How to complete this task >>
Nothing outside the range is wanted. Repeat exactly the lines below from the one with "PACKAGE along a" through the one with "open Literature.Computability.AlgebraicComplexity".

Excerpted records >>
import Summits.ValiantsHypothesis.ValiantsHypothesis.Theorems.SymPencilPerFourColSix
import Summits.ValiantsHypothesis.ValiantsHypothesis.Theorems.SymPencilPerFourCrossSixTransport

/-!
# Route `SymPencil` — the column-space exclusion for the whole `S₄ × S₄ × ⟨ᵀ⟩`-orbit of `W_col`
# (`--supports` stmt-ValiantsHypothesis-5674 `SdcSuperquadratic`; cell `(10,6,6)` of the
# size-`27` kernel-package table; rung currency only, nothing here bears on `VP ≠ VNP`)

`SymPencilPerFourColSix.false_of_ker_eq_colW` excludes the kernel space
`W_col = rows{0,1} × cols{1,2,3}` in NORMALISED position.  Moving the PACKAGE along a
`per_4`-semi-invariant automorphism `Φ` (`SymPencilPerFourCrossSixTransport.package_transport`)
gives the exclusion for `Φ (W_col)` (`false_of_ker_eq_colW_map`), in particular for every
`rows{r,r'} × (cols ∖ {c})` (`…_prodCongr`) and every transposed one `(rows ∖ {r}) × cols{c,c'}`
(`…_transpose_prodCongr`).  Unlike the cross space, no determinant constancy is needed, so the
statements hold over any field of characteristic `0`.  No definitions, no named facts. [folklore]
-/

noncomputable section

-- single-conjunct layout: Sub = Summit, duplicated namespace component intended
set_option linter.dupNamespace false

namespace Summit.ValiantsHypothesis.ValiantsHypothesis.Theorems.SymPencilPerFourColSixTransport

open Matrix MvPolynomial Module
open Literature.Computability.AlgebraicComplexity
open Summit.ValiantsHypothesis.ValiantsHypothesis.Theorems.SymPencilPerFourColSix
open Summit.ValiantsHypothesis.ValiantsHypothesis.Theorems.SymPencilPerFourCrossSixTransport
open Summit.ValiantsHypothesis.ValiantsHypothesis.Theorems.SymPencilPerFourBlocks
open Summit.ValiantsHypothesis.ValiantsHypothesis.Theorems.SymPencilPerFourTwoRowsRadical

universe u

variable {k : Type u} [Field k] [CharZero k] {ι' : Type*} [Fintype ι'] [DecidableEq ι']

/-- **`Φ (W_col)` is not a kernel space** (package form): if `Φ` is a `per_4`-semi-invariant
linear automorphism (`per_4 (Φ z) = χ per_4 (z)`, `χ ≠ 0`) and the kernel space of the package
is `Φ (W_col)`, i.e. `bL x = 0 ↔ Φ⁻¹ x ∈ W_col`, then `False` (`|ι'| ≤ 26`, `dim (im bL) ≥ 10`).
[folklore] -/
theorem false_of_ker_eq_colW_map {D : Matrix ι' ι' k} (hD : IsUnit D.det) (hDs : Dᵀ = D)
    (bL : (Fin 4 × Fin 4 → k) →ₗ[k] (ι' → k)) (CL : (Fin 4 × Fin 4 → k) →ₗ[k] Matrix ι' ι' k)
    (hCs : ∀ z, (CL z)ᵀ = CL z) {κ : k} (hκ : κ ≠ 0)
    (hi : ∀ z, bL z ⬝ᵥ D⁻¹ *ᵥ bL z = 0)
    (hii : ∀ z, bL z ⬝ᵥ (D⁻¹ * CL z * D⁻¹) *ᵥ bL z = 0)
    (hN : ∀ v, bL v = 0 → IsUnit (D + CL v).det ∧ ∀ (z : Fin 4 × Fin 4 → k) (s : k),
      κ * MvPolynomial.eval (v + s • z) (perPoly (Fin 4) k) =
        (Matrix.fromBlocks ((s * 0) • (1 : Matrix Unit Unit k))
          (Matrix.replicateRow Unit (s • bL z)) (Matrix.replicateCol Unit (s • bL z))
          (D + CL v + s • CL z)).det)
    (Φ : (Fin 4 × Fin 4 → k) ≃ₗ[k] (Fin 4 × Fin 4 → k)) (χ : k) (hχ : χ ≠ 0)
    (hΦ : ∀ z, MvPolynomial.eval (Φ z) (perPoly (Fin 4) k) =
      χ * MvPolynomial.eval z (perPoly (Fin 4) k))
    (hker : ∀ x : Fin 4 × Fin 4 → k,
      bL x = 0 ↔ ∀ z : Fin 4 × Fin 4, ¬ ((z.1 = 0 ∨ z.1 = 1) ∧ z.2 ≠ 0) → Φ.symm x z = 0)
    (h10 : 10 ≤ finrank k (LinearMap.range bL)) (hcard : Fintype.card ι' ≤ 26) : False := by
  have hN' := package_transport bL CL hN Φ χ hΦ
  refine false_of_ker_eq_colW hD hDs (bL ∘ₗ Φ.toLinearMap) (CL ∘ₗ Φ.toLinearMap)
    (fun z => hCs _) (mul_ne_zero hχ hκ) (fun z => hi _) (fun z => hii _) hN' (fun x => ?_) ?_
    hcard
  · rw [LinearMap.comp_apply, hker]
    simp
  · rw [LinearMap.range_comp_of_range_eq_top _ Φ.range]
    exact h10

/-- **Row/column permutations**: if `bL x = 0 ↔ (x ∘ (σ × τ)) ∈ W_col` (i.e. the kernel space
is `rows{σ 0, σ 1} × cols{τ 1, τ 2, τ 3}`) then `False`. [folklore] -/
theorem false_of_ker_eq_colW_prodCongr {D : Matrix ι' ι' k} (hD : IsUnit D.det) (hDs : Dᵀ = D)
    (bL : (Fin 4 × Fin 4 → k) →ₗ[k] (ι' → k)) (CL : (Fin 4 × Fin 4 → k) →ₗ[k] Matrix ι' ι' k)
    (hCs : ∀ z, (CL z)ᵀ = CL z) {κ : k} (hκ : κ ≠ 0)
    (hi : ∀ z, bL z ⬝ᵥ D⁻¹ *ᵥ bL z = 0)
    (hii : ∀ z, bL z ⬝ᵥ (D⁻¹ * CL z * D⁻¹) *ᵥ bL z = 0)
    (hN : ∀ v, bL v = 0 → IsUnit (D + CL v).det ∧ ∀ (z : Fin 4 × Fin 4 → k) (s : k),
      κ * MvPolynomial.eval (v + s • z) (perPoly (Fin 4) k) =
        (Matrix.fromBlocks ((s * 0) • (1 : Matrix Unit Unit k))
          (Matrix.replicateRow Unit (s • bL z)) (Matrix.replicateCol Unit (s • bL z))
          (D + CL v + s • CL z)).det)
    (σ τ : Equiv.Perm (Fin 4))
    (hker : ∀ x : Fin 4 × Fin 4 → k,
      bL x = 0 ↔ ∀ z : Fin 4 × Fin 4, ¬ ((z.1 = 0 ∨ z.1 = 1) ∧ z.2 ≠ 0) →
        x ((Equiv.prodCongr σ τ) z) = 0)
    (h10 : 10 ≤ finrank k (LinearMap.range bL)) (hcard : Fintype.card ι' ≤ 26) : False := by
  have hΦs : ∀ z : Fin 4 × Fin 4 → k,
      (LinearEquiv.funCongrLeft k k (Equiv.prodCongr σ τ)).symm z =
        z ∘ (Equiv.prodCongr σ.symm τ.symm) := by
    intro z
    ext p
    simp [LinearEquiv.funCongrLeft_symm, LinearEquiv.funCongrLeft_apply]
  refine false_of_ker_eq_colW_map hD hDs bL CL hCs hκ hi hii hN
    (LinearEquiv.funCongrLeft k k (Equiv.prodCongr σ τ)).symm 1 one_ne_zero (fun z => ?_)
    (fun x => ?_) h10 hcard
  · rw [one_mul, hΦs]
    exact eval_perPoly_comp_prodCongr σ.symm τ.symm z
  · rw [hker x, LinearEquiv.symm_symm]
    simp only [LinearEquiv.funCongrLeft_apply, LinearMap.funLeft_apply]

/-- **Transposed column spaces**: if `bL x = 0 ↔ (z ↦ x (τ z.2, σ z.1)) ∈ W_col` (kernel space
`= rows{τ 1, τ 2, τ 3} × cols{σ 0, σ 1}`), then `False`. [folklore] -/
theorem false_of_ker_eq_colW_transpose_prodCongr {D : Matrix ι' ι' k} (hD : IsUnit D.det)
    (hDs : Dᵀ = D)
    (bL : (Fin 4 × Fin 4 → k) →ₗ[k] (ι' → k)) (CL : (Fin 4 × Fin 4 → k) →ₗ[k] Matrix ι' ι' k)
    (hCs : ∀ z, (CL z)ᵀ = CL z) {κ : k} (hκ : κ ≠ 0)
    (hi : ∀ z, bL z ⬝ᵥ D⁻¹ *ᵥ bL z = 0)
    (hii : ∀ z, bL z ⬝ᵥ (D⁻¹ * CL z * D⁻¹) *ᵥ bL z = 0)
    (hN : ∀ v, bL v = 0 → IsUnit (D + CL v).det ∧ ∀ (z : Fin 4 × Fin 4 → k) (s : k),
      κ * MvPolynomial.eval (v + s • z) (perPoly (Fin 4) k) =
        (Matrix.fromBlocks ((s * 0) • (1 : Matrix Unit Unit k))
          (Matrix.replicateRow Unit (s • bL z)) (Matrix.replicateCol Unit (s • bL z))
          (D + CL v + s • CL z)).det)
    (σ τ : Equiv.Perm (Fin 4))
    (hker : ∀ x : Fin 4 × Fin 4 → k,
      bL x = 0 ↔ ∀ z : Fin 4 × Fin 4, ¬ ((z.1 = 0 ∨ z.1 = 1) ∧ z.2 ≠ 0) →
        x (τ z.2, σ z.1) = 0)
    (h10 : 10 ≤ finrank k (LinearMap.range bL)) (hcard : Fintype.card ι' ≤ 26) : False := by
  -- `Φ.symm x = z ↦ x (τ z.2, σ z.1)`, i.e. `Φ.symm = funCongrLeft (prodCongr σ τ ∘ prodComm)`
  set e : Fin 4 × Fin 4 ≃ Fin 4 × Fin 4 :=
    (Equiv.prodComm (Fin 4) (Fin 4)).trans (Equiv.prodCongr τ σ) with he
  have he_apply : ∀ z : Fin 4 × Fin 4, e z = (τ z.2, σ z.1) := fun z => by
    obtain ⟨i, j⟩ := z
    rfl
  have hΦs : ∀ z : Fin 4 × Fin 4 → k,
      (LinearEquiv.funCongrLeft k k e).symm z = z ∘ e.symm := by
    intro z
    ext p
    simp [LinearEquiv.funCongrLeft_symm, LinearEquiv.funCongrLeft_apply]
  have hinv : ∀ z : Fin 4 × Fin 4 → k,
      MvPolynomial.eval (z ∘ e.symm) (perPoly (Fin 4) k) =
        MvPolynomial.eval z (perPoly (Fin 4) k) := by
    intro z
    have h1 : z ∘ e.symm = LinearEquiv.funCongrLeft k k (Equiv.prodComm (Fin 4) (Fin 4))
        (z ∘ (Equiv.prodCongr σ.symm τ.symm)) := by
      ext p
      obtain ⟨i, j⟩ := p
      simp [he, LinearEquiv.funCongrLeft_apply, Equiv.prodCongr_apply]
    rw [h1, eval_perPoly_transpose, eval_perPoly_comp_prodCongr]
  refine false_of_ker_eq_colW_map hD hDs bL CL hCs hκ hi hii hN
    (LinearEquiv.funCongrLeft k k e).symm 1 one_ne_zero (fun z => ?_) (fun x => ?_) h10 hcard
  · rw [one_mul, hΦs]
    exact hinv z
  · rw [hker x, LinearEquiv.symm_symm]
    simp only [LinearEquiv.funCongrLeft_apply, LinearMap.funLeft_apply, he_apply]

end Summit.ValiantsHypothesis.ValiantsHypothesis.Theorems.SymPencilPerFourColSixTransport

end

The completed task >>
`W_col = rows{0,1} × cols{1,2,3}` in NORMALISED position.  Moving the PACKAGE along a
`per_4`-semi-invariant automorphism `Φ` (`SymPencilPerFourCrossSixTransport.package_transport`)
gives the exclusion for `Φ (W_col)` (`false_of_ker_eq_colW_map`), in particular for every
`rows{r,r'} × (cols ∖ {c})` (`…_prodCongr`) and every transposed one `(rows ∖ {r}) × cols{c,c'}`
(`…_transpose_prodCongr`).  Unlike the cross space, no determinant constancy is needed, so the
statements hold over any field of characteristic `0`.  No definitions, no named facts. [folklore]
-/

noncomputable section

-- single-conjunct layout: Sub = Summit, duplicated namespace component intended
set_option linter.dupNamespace false

namespace Summit.ValiantsHypothesis.ValiantsHypothesis.Theorems.SymPencilPerFourColSixTransport

open Matrix MvPolynomial Module
open Literature.Computability.AlgebraicComplexity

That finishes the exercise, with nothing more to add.